Transcribe the data exactly. Leave nothing out.

> _Data for analysis_:
================

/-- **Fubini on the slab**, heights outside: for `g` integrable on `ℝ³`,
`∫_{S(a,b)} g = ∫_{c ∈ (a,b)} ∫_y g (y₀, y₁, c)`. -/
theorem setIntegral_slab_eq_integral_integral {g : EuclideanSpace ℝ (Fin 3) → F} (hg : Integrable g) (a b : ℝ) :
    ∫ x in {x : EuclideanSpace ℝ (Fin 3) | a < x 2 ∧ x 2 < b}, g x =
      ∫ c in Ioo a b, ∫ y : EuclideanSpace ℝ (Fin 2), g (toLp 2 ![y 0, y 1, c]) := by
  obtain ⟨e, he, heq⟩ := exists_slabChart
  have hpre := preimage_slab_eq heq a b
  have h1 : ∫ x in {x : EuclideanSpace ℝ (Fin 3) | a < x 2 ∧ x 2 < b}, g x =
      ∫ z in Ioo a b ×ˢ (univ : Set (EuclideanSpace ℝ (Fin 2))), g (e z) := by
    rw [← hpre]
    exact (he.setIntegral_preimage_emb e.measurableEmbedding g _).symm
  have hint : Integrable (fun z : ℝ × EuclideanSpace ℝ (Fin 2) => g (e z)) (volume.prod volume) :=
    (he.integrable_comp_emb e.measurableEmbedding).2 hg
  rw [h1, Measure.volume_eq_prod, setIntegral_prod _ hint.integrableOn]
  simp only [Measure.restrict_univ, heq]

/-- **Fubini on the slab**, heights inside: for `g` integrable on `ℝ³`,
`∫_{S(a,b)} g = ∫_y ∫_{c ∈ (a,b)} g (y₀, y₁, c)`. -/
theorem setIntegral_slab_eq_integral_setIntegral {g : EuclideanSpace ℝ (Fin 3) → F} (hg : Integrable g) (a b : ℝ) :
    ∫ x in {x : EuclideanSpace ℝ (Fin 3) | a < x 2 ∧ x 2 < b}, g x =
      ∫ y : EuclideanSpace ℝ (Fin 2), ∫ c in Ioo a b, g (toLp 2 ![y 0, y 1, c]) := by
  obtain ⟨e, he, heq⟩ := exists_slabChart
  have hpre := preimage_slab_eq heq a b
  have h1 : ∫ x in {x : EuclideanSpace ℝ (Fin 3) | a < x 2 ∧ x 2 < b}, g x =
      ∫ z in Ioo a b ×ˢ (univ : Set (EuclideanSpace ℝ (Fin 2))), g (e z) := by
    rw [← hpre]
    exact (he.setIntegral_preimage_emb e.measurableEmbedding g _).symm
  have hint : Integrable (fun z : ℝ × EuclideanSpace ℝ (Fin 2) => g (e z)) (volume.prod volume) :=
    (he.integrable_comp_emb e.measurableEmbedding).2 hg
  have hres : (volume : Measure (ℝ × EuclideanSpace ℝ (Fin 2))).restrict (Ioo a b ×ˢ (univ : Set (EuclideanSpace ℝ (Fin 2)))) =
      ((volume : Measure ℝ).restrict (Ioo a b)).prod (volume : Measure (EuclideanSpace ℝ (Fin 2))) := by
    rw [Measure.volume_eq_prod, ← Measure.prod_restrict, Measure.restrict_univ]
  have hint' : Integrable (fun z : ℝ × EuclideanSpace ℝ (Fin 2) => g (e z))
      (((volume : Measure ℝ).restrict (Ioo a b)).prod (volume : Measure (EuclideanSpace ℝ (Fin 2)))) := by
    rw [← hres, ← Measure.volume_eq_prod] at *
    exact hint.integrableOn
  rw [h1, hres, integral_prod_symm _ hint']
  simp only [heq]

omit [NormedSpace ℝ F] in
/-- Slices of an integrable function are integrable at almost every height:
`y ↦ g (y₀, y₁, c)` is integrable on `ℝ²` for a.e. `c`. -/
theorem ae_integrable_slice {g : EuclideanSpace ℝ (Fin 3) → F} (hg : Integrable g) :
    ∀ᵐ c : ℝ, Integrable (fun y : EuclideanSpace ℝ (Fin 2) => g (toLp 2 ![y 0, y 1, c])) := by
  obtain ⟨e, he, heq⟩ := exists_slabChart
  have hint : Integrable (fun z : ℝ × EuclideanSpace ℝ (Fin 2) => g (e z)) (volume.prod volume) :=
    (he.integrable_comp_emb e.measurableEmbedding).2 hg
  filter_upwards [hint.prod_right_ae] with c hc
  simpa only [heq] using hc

================

> _Solution for this exercise_:
/-- **Fubini on the slab**, heights outside: for `g` integrable on `ℝ³`,
`∫_{S(a,b)} g = ∫_{c ∈ (a,b)} ∫_y g (y₀, y₁, c)`. -/
theorem setIntegral_slab_eq_integral_integral {g : EuclideanSpace ℝ (Fin 3) → F} (hg : Integrable g) (a b : ℝ) :
    ∫ x in {x : EuclideanSpace ℝ (Fin 3) | a < x 2 ∧ x 2 < b}, g x =
      ∫ c in Ioo a b, ∫ y : EuclideanSpace ℝ (Fin 2), g (toLp 2 ![y 0, y 1, c]) := by
  obtain ⟨e, he, heq⟩ := exists_slabChart
  have hpre := preimage_slab_eq heq a b
  have h1 : ∫ x in {x : EuclideanSpace ℝ (Fin 3) | a < x 2 ∧ x 2 < b}, g x =
      ∫ z in Ioo a b ×ˢ (univ : Set (EuclideanSpace ℝ (Fin 2))), g (e z) := by
    rw [← hpre]
    exact (he.setIntegral_preimage_emb e.measurableEmbedding g _).symm
  have hint : Integrable (fun z : ℝ × EuclideanSpace ℝ (Fin 2) => g (e z)) (volume.prod volume) :=
    (he.integrable_comp_emb e.measurableEmbedding).2 hg
  rw [h1, Measure.volume_eq_prod, setIntegral_prod _ hint.integrableOn]
  simp only [Measure.restrict_univ, heq]

/-- **Fubini on the slab**, heights inside: for `g` integrable on `ℝ³`,
`∫_{S(a,b)} g = ∫_y ∫_{c ∈ (a,b)} g (y₀, y₁, c)`. -/
theorem setIntegral_slab_eq_integral_setIntegral {g : EuclideanSpace ℝ (Fin 3) → F} (hg : Integrable g) (a b : ℝ) :
    ∫ x in {x : EuclideanSpace ℝ (Fin 3) | a < x 2 ∧ x 2 < b}, g x =
      ∫ y : EuclideanSpace ℝ (Fin 2), ∫ c in Ioo a b, g (toLp 2 ![y 0, y 1, c]) := by
  obtain ⟨e, he, heq⟩ := exists_slabChart
  have hpre := preimage_slab_eq heq a b
  have h1 : ∫ x in {x : EuclideanSpace ℝ (Fin 3) | a < x 2 ∧ x 2 < b}, g x =
      ∫ z in Ioo a b ×ˢ (univ : Set (EuclideanSpace ℝ (Fin 2))), g (e z) := by
    rw [← hpre]
    exact (he.setIntegral_preimage_emb e.measurableEmbedding g _).symm
  have hint : Integrable (fun z : ℝ × EuclideanSpace ℝ (Fin 2) => g (e z)) (volume.prod volume) :=
    (he.integrable_comp_emb e.measurableEmbedding).2 hg
  have hres : (volume : Measure (ℝ × EuclideanSpace ℝ (Fin 2))).restrict (Ioo a b ×ˢ (univ : Set (EuclideanSpace ℝ (Fin 2)))) =
      ((volume : Measure ℝ).restrict (Ioo a b)).prod (volume : Measure (EuclideanSpace ℝ (Fin 2))) := by
    rw [Measure.volume_eq_prod, ← Measure.prod_restrict, Measure.restrict_univ]
  have hint' : Integrable (fun z : ℝ × EuclideanSpace ℝ (Fin 2) => g (e z))
      (((volume : Measure ℝ).restrict (Ioo a b)).prod (volume : Measure (EuclideanSpace ℝ (Fin 2)))) := by
    rw [← hres, ← Measure.volume_eq_prod] at *
    exact hint.integrableOn
  rw [h1, hres, integral_prod_symm _ hint']
  simp only [heq]

omit [NormedSpace ℝ F] in
/-- Slices of an integrable function are integrable at almost every height:
`y ↦ g (y₀, y₁, c)` is integrable on `ℝ²` for a.e. `c`. -/
theorem ae_integrable_slice {g : EuclideanSpace ℝ (Fin 3) → F} (hg : Integrable g) :
    ∀ᵐ c : ℝ, Integrable (fun y : EuclideanSpace ℝ (Fin 2) => g (toLp 2 ![y 0, y 1, c])) := by
  obtain ⟨e, he, heq⟩ := exists_slabChart
  have hint : Integrable (fun z : ℝ × EuclideanSpace ℝ (Fin 2) => g (e z)) (volume.prod volume) :=
    (he.integrable_comp_emb e.measurableEmbedding).2 hg
  filter_upwards [hint.prod_right_ae] with c hc
  simpa only [heq] using hc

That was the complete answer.